Action item: Can you restate the lines of the entries below, word for word, from the first one through the line that includes "a closed Riemannian manifold"?

[Collection entries]
import Literature.Geometry.Riemannian.VectorFieldBochnerFormula
import Literature.Geometry.Riemannian.EigenvaluePinchingSphereProofs
import Literature.Geometry.Lorentzian.TrilinearNormSq
import HarnessLib

/-!
# `div(Ric(∇w, ·)♯ − ½R∇w) = ⟨Ric, Hess w⟩ − ½RΔw`, and the weak contracted Bianchi identity
# `∫ ⟨Ric − ½R g, Hess w⟩ dμ = 0` on a closed Riemannian manifold

For a smooth pseudo-Riemannian metric `g` with its Levi-Civita connection `∇` (`LeviCivita.lean`),
its Ricci tensor `Ric` and scalar curvature `R`, the divergence `div Y = tr ∇Y` of vector fields
(`PseudoRiemannianMetric.vectorDivergence`, `DivergenceTheorem.lean`), the Hessian
`Hess w = ∇dw`, the Laplace–Beltrami operator `Δ_g w = tr_g Hess w` (`dalembertian`) and the
metric pairing of bilinear forms `⟨S, S'⟩_g` (`innerBilin`, `TrilinearNormSq.lean`), we PROVE:

* coordinates (`MetricCoord`, for metric components `G` smooth, symmetric and nondegenerate on an
  open set, continuing `CoordDivergenceIdentity.lean` / `CoordBianchi.lean`):
  `IsMetricOn.covDAt_sharpAt_apply` — **`∇_X(♯θ) = ♯(∇_X θ)`** for a field of one-forms `θ`
  (index raising commutes with `∇`); `IsMetricOn.covDAt_gradAt`, `IsMetricOn.divAt_gradAt` —
  `∇ grad f = ♯ ∘ Hess f`, `div grad f = Δf`; `IsMetricOn.divAt_sharpAt_ricAt_gradAt` —
  **`div(Ric(grad f, ·)♯) = ½ dS(grad f) + tr_G(Ric ∘ ♯ ∘ Hess f)`**, the first-order term being
  `g^{kl} Ric_{Yl;k} = ½ S_{;Y}`, THE CONTRACTED BIANCHI IDENTITY `IsMetricOn.fderiv_scalAt`
  (O'Neill 1983, Ch. 3, Cor. 3.54); `IsMetricOn.divAt_ricciHessianField` —
  **`div(Ric(grad f, ·)♯ − ½ S grad f) = tr_G(Ric ∘ ♯ ∘ Hess f) − ½ S Δf`** (no derivative of the
  curvature survives: `div(Ric − ½ S g) = 0`);
* manifold (transport through the chart at the point, as in `VectorFieldBochnerFormula.lean`:
  `vectorRep_sharp_mvfderiv`, `vectorRep_sharp_ricci_sharp_mvfderiv`,
  `vectorRep_ricciHessianField`, `contMDiffAt_ricciHessianField` (the field
  `Ric(∇w, ·)♯ − ½R∇w` of a smooth `w` is a smooth vector field),
  `trace_ricci_sharp_hessian_chartInv_eq`): `vectorDivergence_ricciHessianField` —
  **`div_g(Ric(∇w, ·)♯ − ½R∇w) = tr_g(Ric ∘ ♯ ∘ Hess w) − ½ R Δ_g w`** at every point, and
  `trace_ricci_sharp_hessian_eq_innerBilin` — `tr_g(Ric ∘ ♯ ∘ Hess w) = ⟨Ric, Hess w⟩_g`;
* closed Riemannian manifolds `(N, h)` modelled on `ℝᵐ` (the divergence theorem
  `integral_vectorDivergence_eq_zero`): `integral_innerBilin_ricci_hessian_sub_eq_zero` —
  **the weak contracted Bianchi identity `∫_N (⟨Ric, Hess w⟩ − ½ R Δ_h w) dμ_h = 0`**, i.e.
  `∫ ⟨Ric − ½Rh, Hess w⟩ dμ_h = 0` for every smooth `w` (the Einstein tensor is divergence free,
  integrated by parts twice), with the continuity of `⟨Ric, Hess w⟩`;
  `integral_two_mul_innerBilin_ricci_hessian_sub_eq_zero` (`∫(2⟨Ric, Hess w⟩ − RΔw) = 0`, the
  hypothesis `hBianchi` of `sigma2WeylSchoutenIntegral_conformal_exp_of_bianchiPairing`,
  `Sigma2ConformalFour.lean`, which makes the conformal invariance of `∫σ₂(A_g) dV_g` on closed
  `4`-manifolds — Chang–Gursky–Yang 2003, p. 111 — unconditional) and
  `integral_innerBilin_ricci_hessian_eq` (`∫⟨Ric, Hess w⟩ = ½∫RΔw`).

Everything is proved; no definition and no statement of `Prop` type is introduced (the field
`Ric(∇w, ·)♯ − ½R∇w` is written out).

## References

* B. O'Neill, *Semi-Riemannian geometry with applications to relativity*, Academic Press 1983,
  Ch. 3: Prop. 3.13 (coordinate formula for `D`), p. 60 (`♯`), p. 86 (divergence; contraction
  commutes with `∇`), Lemma 3.49–Def. 3.50 (Hessian, Laplacian), Cor. 3.54 (`dS = 2 div Ric`,
  `div(Ric − ½ S g) = 0`), Prop. 3.59 (local isometries). [ONeill1983]
* P. Topping, *Lectures on the Ricci flow*, LMS Lecture Note Series 325, CUP 2006, (2.1.9)
  (`δ Ric + ½ dR = 0`). [Topping2006]
* S.-Y. A. Chang, M. J. Gursky, P. C. Yang, *A conformally invariant sphere theorem in four
  dimensions*, Publ. Math. IHÉS 98 (2003) 105–143, §1, p. 111 (conformal invariance of
  `∫σ₂(A) dvol`, the application). [ChangGurskyYang2003]
-/

noncomputable section

set_option maxSynthPendingDepth 3

open Bundle Set Function Filter FiberBundle VectorField ContinuousLinearMap TopologicalSpace MeasureTheory
open scoped Manifold ContDiff Topology

/-! ### The coordinate identities -/

namespace Literature.Geometry.Lorentzian.MetricCoord

variable {E : Type*} [NormedAddCommGroup E] [NormedSpace ℝ E] [FiniteDimensional ℝ E]
  [CompleteSpace E] {G : E → E →L[ℝ] E →L[ℝ] ℝ} {V : Set E} {x : E}

omit [FiniteDimensional ℝ E] in
/-- **The covariant differential of a raised one-form**: for a field of one-forms `θ`
differentiable at `x`, `∇_X (♯θ) = ♯(∂_X θ − θ ∘ Γ_X) = ♯(∇_X θ)` — index raising commutes with
covariant differentiation (metric compatibility `∂_X G = G ∘ Γ_X + (Gᵗ ∘ Γ_X)ᵗ` and
`∂_X ♯ = −♯ ∘ ∂_X G ∘ ♯`). O'Neill 1983, Ch. 3, Prop. 3.13 and p. 86. [cite: ONeill1983, Ch. 3, p. 86] -/
theorem IsMetricOn.covDAt_sharpAt_apply (hG : IsMetricOn G V) (hx : x ∈ V) {θ : E → E →L[ℝ] ℝ}
    (hθ : DifferentiableAt ℝ θ x) (X : E) :
    covDAt G (fun y ↦ sharpAt G y (θ y)) x X =
      sharpAt G x (fderiv ℝ θ x X - (θ x).comp (chrAt G x X)) := by
  have hi := hG.isInvertible x hx
  rw [hG.covDAt_apply_eq hx]
  have hd : fderiv ℝ (fun y ↦ sharpAt G y (θ y)) x X =
      sharpAt G x (fderiv ℝ θ x X) + fderiv ℝ (sharpAt G) x X (θ x) := by
    rw [fderiv_clm_apply (hG.differentiableAt_sharpAt hx) hθ]
    rfl
  have hs : fderiv ℝ (sharpAt G) x X (θ x) =
      -(chrAt G x X (sharpAt G x (θ x))) - sharpAt G x ((θ x).comp (chrAt G x X)) := by
    rw [hG.fderiv_sharpAt hx X]
    have hflip : ((G x).flip.comp (chrAt G x X)).flip (sharpAt G x (θ x)) =
        (θ x).comp (chrAt G x X) := by
      ext w
      simp only [ContinuousLinearMap.flip_apply, ContinuousLinearMap.comp_apply]
      exact apply_sharpAt_apply hi (θ x) _
    simp only [_root_.neg_apply, ContinuousLinearMap.comp_apply]
    rw [hG.fderiv_eq_comp_chrAt hx X, _root_.add_apply, map_add, hflip,
      ContinuousLinearMap.comp_apply, sharpAt_apply hi]
    abel
  rw [hd, hs, map_sub]
  abel

omit [FiniteDimensional ℝ E] in
/-- **`∇(grad f) = ♯ ∘ Hess f`**: the covariant differential of the coordinate gradient
`y ↦ ♯_y Df(y)` is the index raising of the coordinate Hessian (O'Neill 1983, Ch. 3,
Def. 3.48–3.50: `Hess f = ∇(df)`, `grad f = ♯ df`). [cite: ONeill1983, Ch. 3, Lemma 3.49] -/
theorem IsMetricOn.covDAt_gradAt (hG : IsMetricOn G V) (hx : x ∈ V) {f : E → ℝ}
    (hf : DifferentiableAt ℝ (fderiv ℝ f) x) :
    covDAt G (fun y ↦ sharpAt G y (fderiv ℝ f y)) x = (sharpAt G x).comp (hessAt G f x) := by
  ext X
  rw [hG.covDAt_sharpAt_apply hx hf X, ContinuousLinearMap.comp_apply]
  rfl

/-- **`div(grad f) = Δf` in coordinates**: `divAt G (♯ Df) x = lapAt G f x`
(O'Neill 1983, Ch. 3, Def. 3.50: `Δf = div grad f`). [cite: ONeill1983, Ch. 3, Def. 3.50] -/
theorem IsMetricOn.divAt_gradAt (hG : IsMetricOn G V) (hx : x ∈ V) {f : E → ℝ}
    (hf : DifferentiableAt ℝ (fderiv ℝ f) x) :
    divAt G (fun y ↦ sharpAt G y (fderiv ℝ f y)) x = lapAt G f x := by
  rw [divAt_eq, hG.covDAt_gradAt hx hf, ← mtrAt_eq_traceCLM]
  rfl

/-- **`div (Ric(grad f, ·)♯) = ½ dS(grad f) + ⟨Ric, Hess f⟩` in coordinates.** For metric
components `G` (smooth, symmetric, nondegenerate near `x`) and `f` with `Df` differentiable at `x`,
the vector field `y ↦ ♯_y (Ric_y(♯_y Df(y), ·))` has divergence
`½ ∂_{grad f} S + tr_G (Ric ∘ ♯ ∘ Hess f)` at `x`: by `covDAt_sharpAt_apply` its covariant
differential is `♯ ∘ [(X, Y) ↦ (∇_X Ric)(grad f, Y) + Ric(∇_X grad f, Y)]`, the metric trace of the
first form is `g^{kl} Ric_{Yl;k}(grad f) = ½ dS(grad f)` by the contracted Bianchi identity
(`IsMetricOn.fderiv_scalAt`, O'Neill 1983, Ch. 3, Cor. 3.54), and `∇ grad f = ♯ ∘ Hess f`
(`covDAt_gradAt`). [cite: ONeill1983, Ch. 3, Cor. 3.54] -/
theorem IsMetricOn.divAt_sharpAt_ricAt_gradAt (hG : IsMetricOn G V) (hx : x ∈ V) {f : E → ℝ}
    (hf : DifferentiableAt ℝ (fderiv ℝ f) x) :
    divAt G (fun y ↦ sharpAt G y (ricAt G y (sharpAt G y (fderiv ℝ f y)))) x =
      1 / 2 * fderiv ℝ (scalAt G) x (sharpAt G x (fderiv ℝ f x)) +
        mtrAt G x ((ricAt G x).comp ((sharpAt G x).comp (hessAt G f x))) := by
  have hi := hG.isInvertible x hx
  set v : E → E := fun y ↦ sharpAt G y (fderiv ℝ f y) with hv
  have hvd : DifferentiableAt ℝ v x := (hG.differentiableAt_sharpAt hx).clm_apply hf
  have hωd : DifferentiableAt ℝ (fun y ↦ ricAt G y (v y)) x :=
    (hG.differentiableAt_ricAt hx).clm_apply hvd
  -- the covariant differential of the field
  have hcov : covDAt G (fun y ↦ sharpAt G y (ricAt G y (v y))) x =
      (sharpAt G x).comp ((cov₂At G (ricAt G) x).flip (v x) +
        (ricAt G x).comp ((sharpAt G x).comp (hessAt G f x))) := by
    ext X
    rw [hG.covDAt_sharpAt_apply hx hωd X, ContinuousLinearMap.comp_apply]
    congr 1
    rw [← hG.covDAt_gradAt hx hf, fderiv_clm_apply (hG.differentiableAt_ricAt hx) hvd]
    ext Y
    simp only [_root_.sub_apply, _root_.add_apply,
      ContinuousLinearMap.comp_apply, ContinuousLinearMap.flip_apply, cov₂At_apply,
      hG.covDAt_apply_eq hx]
    rw [map_add, _root_.add_apply]
    ring
  -- the trace of the Bianchi part
  set b := Module.finBasis ℝ E with hb
  have hB : mtrAt G x ((cov₂At G (ricAt G) x).flip (v x)) =
      1 / 2 * fderiv ℝ (scalAt G) x (v x) := by
    rw [hG.fderiv_scalAt b hx (v x), mtrAt_eq_sum b]
    simp only [ContinuousLinearMap.flip_apply]
    ring
  rw [divAt_eq, hcov, ← mtrAt_eq_traceCLM, mtrAt_add, hB]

Result of the task:
import Literature.Geometry.Riemannian.VectorFieldBochnerFormula
import Literature.Geometry.Riemannian.EigenvaluePinchingSphereProofs
import Literature.Geometry.Lorentzian.TrilinearNormSq
import HarnessLib

/-!
# `div(Ric(∇w, ·)♯ − ½R∇w) = ⟨Ric, Hess w⟩ − ½RΔw`, and the weak contracted Bianchi identity
# `∫ ⟨Ric − ½R g, Hess w⟩ dμ = 0` on a closed Riemannian manifold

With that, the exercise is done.